[Records from a data collection]
══════════════════════════════

import Literature.IUT.HodgeArakelov.LabelClassesOfCuspsCor24iGraphLevelsOfSpecialFibre
import Literature.IUT.HodgeArakelov.LabelClassesOfCuspsCor24iOfSpecialFibreComap
import HarnessLib

/-!
# [IUTchII] Cor 2.4 (i) at a special-fibre agreement: the last two `eHat`-dependent inputs of the (B)-chain made intrinsic

S. Mochizuki, *Inter-universal Teichmüller Theory II*, kurims manuscript (Dec. 2020), §2, Def 2.3 (i) p. 67 («`Π̂_v`, `Π̂^±_v` … the respective
profinite completions», `Π_{v▶} ⊆ Π_v`), Cor 2.4 (i) pp. 69–71 (proof p. 70 l. −5 – p. 71 l. 5); *… I* (May 2020), §2, Cor 2.3 pp. 47–48
[cite: Mochizuki2012, II Cor 2.4 (i) pp.69–71] (D-0012 claim key, status DISPUTED: every [IUTchI]/[IUTchII]/[SemiAnbd] statement below is a
HYPOTHESIS named by the tree's typed predicates or a kernel theorem about the tree's own constructions; nothing printed is asserted).

abc-iut cell, node **IUTchII:Cor2.4(i)** (CONE-BOARD claimant abc-iut-w4-d012; gen 6, part 6), GAP-LEDGER G-w4d012-2.  PROOF-ONLY (no `def` /
`instance` / `structure`).  Part 4 (`cor24_i_ofSpecialFibre_graphTower`, p439150) still carried two hypotheses phrased through the agreement's
`∃`-produced `eHat`: the Δ-dictionary identity `hDic` and «levels below `Π̂_v`» `hlevV : Ĵ_i ≤ eHat(Π̂_v ∩ Π̂^±_v)`.  abc-iut-w5-d132's
`StableCurveAgreement.deltaPmBox_comap_eq_ofSpecialFibre` (p438242) DISCHARGES `hDic` at the decomposition subgroup
`H▶' := incl⁻¹(φ⁻¹ Π^tp_{X,ℍ'})` («`Π_{v▶} = Π_v ∩ Π^tp_{X̲_v,ℍ}`», print p. 70 «where `ℍ = Γ_□`») modulo [IUTchI] Cor 2.3 (iii)(iv) of the
`ℍ'`-datum; here `hlevV` is REWRITTEN intrinsically:

* `StableCurveAgreement.coe_map_eHat_hat_subgroupOf` — for ANY tower whose `Π̂_v` is the closure of `Π_v` in `Π̂^cor_v` (`hhat`; true for
  abc-iut-L6-t19's `ofCoverModel` / `ofPiCHat` by construction, `ofPiCHat_piPM_piV_deltaCorHat`) and any BICONTINUOUS agreement restricting on
  `Π^±_v` to `φ` (`hφ`): **`eHat(Π̂_v ∩ Π̂^±_v) = closure of ιX(φ(Π_v)) in Π̂_X`** — i.e. `Π̂_v` corresponds to `Π̂_{X̲̲_v} ⊆ Π̂_{X̲_v}`, the closure of
  the image of `Π^tp_{X̲̲_v}` (an `eHat`-free subgroup of the datum);
* `StableCurveAgreement.hlevV_of_le_closure` — hence «levels below `Π̂_v`» ⟸ «`Ĵ_i ⊆` closure of `ιX(φ(Π_v))`», a condition on the admissible
  tower of the datum alone;
* **`StableCurveAgreement.cor24_i_ofSpecialFibre_graphTower_comap`** — the landed predicate `Cor24_i W Cu H▶' I` at an agreement with a
  special-fibre datum with NO `eHat`-phrased hypothesis left: inputs = [IUTchI] Prop 2.4 (i) of the datum; per sub-graph `ℍ'` (`Π̂_{ℍ'}` its
  closure): [IUTchI] Cor 2.3 (iii), (iv), (v) under `Cor23Hyp` (L5 nodes BY NAME), an ADMISSIBLE tower `Tw` of the `ℍ'`-datum (levels
  `ρ̂⁻¹(V_i)`, `V_i ⊴ Π̂_𝔾` open, shrinking to `1`) realised by coverings of semi-graphs `Cv` whose level data satisfy [IUTchI] Cor 2.3 (vi) BY NAME,
  the (D3) stabiliser statement, and `Ĵ_i ⊆ cl ιX(φ(Π_v))`; tower side: the transported cuspidal datum (`hlev`), `Π_v ⊴ Π^±_v` of finite
  index, `Π^±_v ∩ Π̂_v ⊆ Π_v`, `Π̂_v = cl Π_v` — all four THEOREMS at `ofPiCHat` (parts 2–3, abc-iut-L6-t19, abc-iut-w5-d132).

HONEST LABEL: kernel assembly over named inputs; typed ≠ proved for the L5 nodes; nothing here takes a side on [IUTchIII] Cor 3.12 or asserts
anything of the series.
-/

noncomputable section

universe u

namespace Literature.IUT.HodgeArakelov

open Literature.IUT.HodgeTheaters Literature.AnabelianGeometry.SemiGraphs
open _root_.Topology
open scoped Pointwise

namespace PlusMinusTower

namespace StableCurveAgreement

section Generic

variable {S : BadPlaceSetting.{u}} {P : TopGroup.{u}} {T : TemperedCoverings S P}
  {W : PlusMinusTower T} {C : CuspidalInertiaData W} {D : StableCurveTemperedData.{u}}

/-- **[IUTchII] Def 2.3 (i) — `Π̂_v ⊆ Π̂^±_v` corresponds to `Π̂_{X̲̲_v} ⊆ Π̂_{X̲_v}` under a bicontinuous agreement.**  If `Π̂_v` is the closure of
`Π_v` in `Π̂^cor_v` (`hhat`) and the agreement's `eHat` is a homeomorphism restricting on `Π^±_v` to `φ` (`hφ`), then
`eHat(Π̂_v ∩ Π̂^±_v)` is the closure in `Π̂_X` of `ιX(φ(Π_v))`.  PROVED (closure in the closed subspace `Π̂^±_v` + image of a closure under a
homeomorphism). ([IUTchII] Def 2.3 (i), kurims p.67) [claim: Mochizuki2012, status: disputed] -/
theorem coe_map_eHat_hat_subgroupOf (A : StableCurveAgreement W C D) (hA : IsHomeomorph A.eHat)
    (hhat : (W.hat : Set W.Corhat) = closure (W.piV : Set W.Corhat))
    (φ : T.Xplain ≃* D.PiTp) (hφ : ∀ x : T.Xplain, A.eHat ⟨W.emb x, W.emb_le_pmHat ⟨x, rfl⟩⟩ = D.ιX (φ x)) :
    (((W.hat.subgroupOf W.pmHat).map A.eHat.toMonoidHom : Subgroup D.PiHat) : Set D.PiHat) =
      closure (((T.incl.range.map φ.toMonoidHom).map D.ιX : Subgroup D.PiHat) : Set D.PiHat) := by
  -- `Π̂_v ∩ Π̂^±_v`, read in the subspace `Π̂^±_v`, is the closure there of `Π_v`
  have h1 : ((W.hat.subgroupOf W.pmHat : Subgroup W.pmHat) : Set W.pmHat) =
      closure ((Subtype.val : W.pmHat → W.Corhat) ⁻¹' (W.piV : Set W.Corhat)) := by
    rw [Topology.IsEmbedding.subtypeVal.closure_eq_preimage_closure_image, Set.image_preimage_eq_inter_range,
      Subtype.range_coe, Set.inter_eq_left.mpr (show (W.piV : Set W.Corhat) ⊆ W.pmHat from
        fun _ hx => W.emb_le_pmHat (W.piV_le_piPM hx)), ← hhat]
    rfl
  -- `eHat(Π_v) = ιX(φ(Π_v))`
  have h2 : (A.eHat : W.pmHat → D.PiHat) '' ((Subtype.val : W.pmHat → W.Corhat) ⁻¹' (W.piV : Set W.Corhat)) =
      (((T.incl.range.map φ.toMonoidHom).map D.ιX : Subgroup D.PiHat) : Set D.PiHat) := by
    ext y
    constructor
    · rintro ⟨q, hq, rfl⟩
      obtain ⟨z, hz⟩ := MonoidHom.mem_range.mp hq
      have hq' : q = ⟨W.emb (T.incl z), W.emb_le_pmHat ⟨T.incl z, rfl⟩⟩ := Subtype.ext hz.symm
      refine ⟨φ.toMonoidHom (T.incl z), ⟨T.incl z, ⟨z, rfl⟩, rfl⟩, ?_⟩
      rw [hq', hφ]
      rfl
    · rintro ⟨_, ⟨_, ⟨z, rfl⟩, rfl⟩, rfl⟩
      exact ⟨⟨W.emb (T.incl z), W.emb_le_pmHat ⟨T.incl z, rfl⟩⟩, ⟨z, rfl⟩, hφ (T.incl z)⟩
  rw [Subgroup.coe_map, MulEquiv.coe_toMonoidHom, h1, hA.image_closure, h2]

/-- **«levels below `Π̂_v`» made intrinsic**: under the hypotheses of `coe_map_eHat_hat_subgroupOf`, the binder
`hlevV : Ĵ_i ≤ eHat(Π̂_v ∩ Π̂^±_v)` of the (B)-chain follows from `Ĵ_i ⊆` closure of `ιX(φ(Π_v))` in `Π̂_X` (a condition on the tower of the
datum alone).  PROVED. ([IUTchII] Def 2.3 (i), kurims p.67) [claim: Mochizuki2012, status: disputed] -/
theorem hlevV_of_le_closure (A : StableCurveAgreement W C D) (hA : IsHomeomorph A.eHat)
    (hhat : (W.hat : Set W.Corhat) = closure (W.piV : Set W.Corhat))
    (φ : T.Xplain ≃* D.PiTp) (hφ : ∀ x : T.Xplain, A.eHat ⟨W.emb x, W.emb_le_pmHat ⟨x, rfl⟩⟩ = D.ιX (φ x))
    {ι' : Type*} (J : ι' → Subgroup D.PiHat)
    (hJ : ∀ i, (J i : Set D.PiHat) ⊆ closure (((T.incl.range.map φ.toMonoidHom).map D.ιX : Subgroup D.PiHat) : Set D.PiHat)) :
    ∀ i, J i ≤ (W.hat.subgroupOf W.pmHat).map A.eHat.toMonoidHom := by
  intro i y hy
  have h := hJ i hy
  rw [← A.coe_map_eHat_hat_subgroupOf hA hhat φ hφ] at h
  exact h

end Generic

/-! ### The assembly at a special-fibre agreement, no `eHat`-phrased hypothesis left -/

section SpecialFibre

variable {S : BadPlaceSetting.{0}} {P : TopGroup.{0}} {T : TemperedCoverings S P} {W : PlusMinusTower T}
  {Cu : CuspidalInertiaData W}
  {p : ℕ} [Fact p.Prime] {X : TemperedCurve p} {d : X.GroupLevelData}
  {Sf : SpecialFibreData (X.toTemperedArithmeticGroup d)} {h36 : Sf.Gc.Prop36Hypotheses}
  {Sigma SigmaHat : Set ℕ} {hsub : Sigma ⊆ SigmaHat} {hne : Sigma.Nonempty}
  {hprime : ∀ q ∈ SigmaHat, q.Prime} {hp : p ∉ Sigma} {TpH : Subgroup Sf.chart.G}
  {HatH : Subgroup (TemperedGraphGroupData.exists_completion_of_prop36 Sf.Gc h36 Sf.chart).choose}
  {hle : TpH.map (TemperedGraphGroupData.exists_completion_of_prop36 Sf.Gc h36
    Sf.chart).choose_spec.choose.toMonoidHom ≤ HatH}
  {cMH : {x : X.Pt // X.IsCusp x} → Prop}

/-- **[IUTchII] Cor 2.4 (i) (landed predicate `Cor24_i W Cu H▶' I`) at an agreement with a special-fibre datum — (A) modulo Prop 2.4 (i), (B)
over an admissible tower, (C) modulo Cor 2.3 (v), the dictionary and «levels below `Π̂_v`» intrinsic.**  For the decomposition subgroup
`H▶' := incl⁻¹(φ⁻¹ Π^tp_{X,ℍ'})` of a sub-graph `ℍ'` (print p. 70 «where `ℍ = Γ_□`») and any `I ⊆ Δ̂^cor_v`: part 4's
`cor24_i_ofSpecialFibre_graphTower` with `hDic` DISCHARGED by abc-iut-w5-d132's `deltaPmBox_comap_eq_ofSpecialFibre` and `hlevV` by
`hlevV_of_le_closure`.  HYPOTHESES (all NAMED): tower side — transported cuspidal datum `hlev`, `Π_v ⊴ Π^±_v` (`hN`) of finite index (`hI`),
`Π^±_v ∩ Π̂_v ⊆ Π_v` (`hinf`), `Π̂_v = cl Π_v` (`hhat`), bicontinuous agreement restricting to `φ`; datum side — [IUTchI] Prop 2.4 (i) (`h24i`);
per `ℍ'`: `Π̂_{ℍ'}` = closure (`hH'`), `Cor23Hyp`, Cor 2.3 (iii)/(iv)/(v), admissible tower + coverings of semi-graphs with Cor 2.3 (vi) per level,
(D3) stabilisers, `Ĵ_i ⊆ cl ιX(φ(Π_v))`.  PROVED. ([IUTchII] Cor 2.4 (i), kurims pp.69–71) [claim: Mochizuki2012, status: disputed] -/
theorem cor24_i_ofSpecialFibre_graphTower_comap
    (hlev : ∀ (Q I : Subgroup W.Corhat), Cu.IsCuspidalInertia Q I ↔
      I ≤ Q ∧ ∃ I₀ : Subgroup W.Corhat, Cu.IsCuspidalInertia W.piPM I₀ ∧ I = I₀ ⊓ Q)
    (hinf : W.piPM ⊓ W.hat ≤ W.piV) (hhat : (W.hat : Set W.Corhat) = closure (W.piV : Set W.Corhat))
    (A : StableCurveAgreement W Cu
      (StableCurveTemperedData.ofSpecialFibre X d Sf h36 Sigma SigmaHat hsub hne hprime hp TpH HatH hle cMH))
    (hA : IsHomeomorph A.eHat)
    (φ : T.Xplain ≃* (StableCurveTemperedData.ofSpecialFibre X d Sf h36 Sigma SigmaHat hsub hne hprime hp TpH HatH hle cMH).PiTp)
    (hφ : ∀ x : T.Xplain, A.eHat ⟨W.emb x, W.emb_le_pmHat ⟨x, rfl⟩⟩ =
      (StableCurveTemperedData.ofSpecialFibre X d Sf h36 Sigma SigmaHat hsub hne hprime hp TpH HatH hle cMH).ιX (φ x))
    (hN : T.incl.range.Normal) (hI : T.incl.range.index ≠ 0)
    (h24i : (StableCurveTemperedData.ofSpecialFibre X d Sf h36 Sigma SigmaHat hsub hne hprime hp TpH HatH hle cMH).Prop24i)
    (I : Subgroup W.Corhat) (TpH' : Subgroup Sf.chart.G)
    (HatH' : Subgroup (TemperedGraphGroupData.exists_completion_of_prop36 Sf.Gc h36 Sf.chart).choose)
    (hle' : TpH'.map (TemperedGraphGroupData.exists_completion_of_prop36 Sf.Gc h36
      Sf.chart).choose_spec.choose.toMonoidHom ≤ HatH')
    (cMH' : {x : X.Pt // X.IsCusp x} → Prop)
    (hH' : ((StableCurveTemperedData.ofSpecialFibre X d Sf h36 Sigma SigmaHat hsub hne hprime hp TpH' HatH' hle' cMH').graph.HatH :
        Set (StableCurveTemperedData.ofSpecialFibre X d Sf h36 Sigma SigmaHat hsub hne hprime hp TpH' HatH' hle' cMH').graph.Hat) =
      closure ((StableCurveTemperedData.ofSpecialFibre X d Sf h36 Sigma SigmaHat hsub hne hprime hp TpH' HatH' hle' cMH').graph.ι ''
        (StableCurveTemperedData.ofSpecialFibre X d Sf h36 Sigma SigmaHat hsub hne hprime hp TpH' HatH' hle' cMH').graph.TpH))
    (hHyp' : (StableCurveTemperedData.ofSpecialFibre X d Sf h36 Sigma SigmaHat hsub hne hprime hp TpH' HatH' hle' cMH').Cor23Hyp)
    (h23iii' : (StableCurveTemperedData.ofSpecialFibre X d Sf h36 Sigma SigmaHat hsub hne hprime hp TpH' HatH' hle' cMH').Cor23iii)
    (h23iv' : (StableCurveTemperedData.ofSpecialFibre X d Sf h36 Sigma SigmaHat hsub hne hprime hp TpH' HatH' hle' cMH').Cor23iv)
    (h23v' : (StableCurveTemperedData.ofSpecialFibre X d Sf h36 Sigma SigmaHat hsub hne hprime hp TpH' HatH' hle' cMH').Cor23v)
    (Tw : (StableCurveTemperedData.ofSpecialFibre X d Sf h36 Sigma SigmaHat hsub hne hprime hp TpH' HatH' hle' cMH').Prop24Tower)
    (V : Tw.I → Subgroup (StableCurveTemperedData.ofSpecialFibre X d Sf h36 Sigma SigmaHat hsub hne hprime hp TpH' HatH' hle' cMH').graph.Hat)
    (hJhat : ∀ i (y : (StableCurveTemperedData.ofSpecialFibre X d Sf h36 Sigma SigmaHat hsub hne hprime hp TpH' HatH' hle' cMH').DeltaHat),
      (y : (StableCurveTemperedData.ofSpecialFibre X d Sf h36 Sigma SigmaHat hsub hne hprime hp TpH' HatH' hle' cMH').PiHat) ∈ Tw.Jhat i ↔
        (StableCurveTemperedData.ofSpecialFibre X d Sf h36 Sigma SigmaHat hsub hne hprime hp TpH' HatH' hle' cMH').ρHat y ∈ V i)
    (hVn : ∀ i, (V i).Normal)
    (hVo : ∀ i, IsOpen (V i : Set (StableCurveTemperedData.ofSpecialFibre X d Sf h36 Sigma SigmaHat hsub hne hprime hp TpH' HatH' hle' cMH').graph.Hat))
    (hV : ∀ O ∈ 𝓝 (1 : (StableCurveTemperedData.ofSpecialFibre X d Sf h36 Sigma SigmaHat hsub hne hprime hp TpH' HatH' hle' cMH').graph.Hat),
      ∃ i, (V i : Set _) ⊆ O)
    (Cv : Tw.CoveringLevelGraphs) (Ad : ∀ i, Cv.toLevelData.LevelDatum i) (h23vi : ∀ i, (Ad i).lev.Cor23vi)
    (hst : ∀ i (γ : (StableCurveTemperedData.ofSpecialFibre X d Sf h36 Sigma SigmaHat hsub hne hprime hp TpH' HatH' hle' cMH').DeltaTp),
      (∀ v ∈ Cv.toLevelData.compH i, Cv.toLevelData.act i
        (γ : (StableCurveTemperedData.ofSpecialFibre X d Sf h36 Sigma SigmaHat hsub hne hprime hp TpH' HatH' hle' cMH').PiTp) v ∈
          Cv.toLevelData.compH i) →
        ∃ ĥ ∈ (StableCurveTemperedData.ofSpecialFibre X d Sf h36 Sigma SigmaHat hsub hne hprime hp TpH' HatH' hle' cMH').graph.HatH,
          ĥ⁻¹ * (StableCurveTemperedData.ofSpecialFibre X d Sf h36 Sigma SigmaHat hsub hne hprime hp TpH' HatH' hle' cMH').graph.ι
            ((StableCurveTemperedData.ofSpecialFibre X d Sf h36 Sigma SigmaHat hsub hne hprime hp TpH' HatH' hle' cMH').ρTp γ) ∈ V i)
    (hJ : ∀ i, (Tw.Jhat i : Set (StableCurveTemperedData.ofSpecialFibre X d Sf h36 Sigma SigmaHat hsub hne hprime hp TpH' HatH' hle' cMH').PiHat) ⊆
      closure (((T.incl.range.map φ.toMonoidHom).map
        (StableCurveTemperedData.ofSpecialFibre X d Sf h36 Sigma SigmaHat hsub hne hprime hp TpH HatH hle cMH).ιX : Subgroup _) : Set _)) :
    Literature.IUT.HodgeArakelov.Cor24_i W Cu
      (((StableCurveTemperedData.ofSpecialFibre X d Sf h36 Sigma SigmaHat hsub hne hprime hp TpH' HatH' hle'
        cMH').piTpXH.comap φ.toMonoidHom).comap T.incl) I :=
  A.cor24_i_ofSpecialFibre_graphTower (by rw [W.index_piV_subgroupOf_piPM]; exact hI) hlev hinf hA h24i I TpH' HatH' hle' cMH' hH'
    (A.deltaPmBox_comap_eq_ofSpecialFibre hA φ hφ hN hI TpH' HatH' hle' cMH' hHyp' h23iii' h23iv') h23v' Tw V hJhat hVn hVo hV Cv Ad
    h23vi hst (A.hlevV_of_le_closure hA hhat φ hφ Tw.Jhat hJ)

end SpecialFibre

end StableCurveAgreement

end PlusMinusTower

end Literature.IUT.HodgeArakelov

end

══════════════════════════════

Task statement: Once you find the line with "refine ⟨φ.toMonoidHom (T.incl" above, print it and every line after it up to and including the line with "exact ⟨⟨W.emb (T.incl", exactly as written and nothing else.

Task answer:
      refine ⟨φ.toMonoidHom (T.incl z), ⟨T.incl z, ⟨z, rfl⟩, rfl⟩, ?_⟩
      rw [hq', hφ]
      rfl
    · rintro ⟨_, ⟨_, ⟨z, rfl⟩, rfl⟩, rfl⟩
      exact ⟨⟨W.emb (T.incl z), W.emb_le_pmHat ⟨T.incl z, rfl⟩⟩, ⟨z, rfl⟩, hφ (T.incl z)⟩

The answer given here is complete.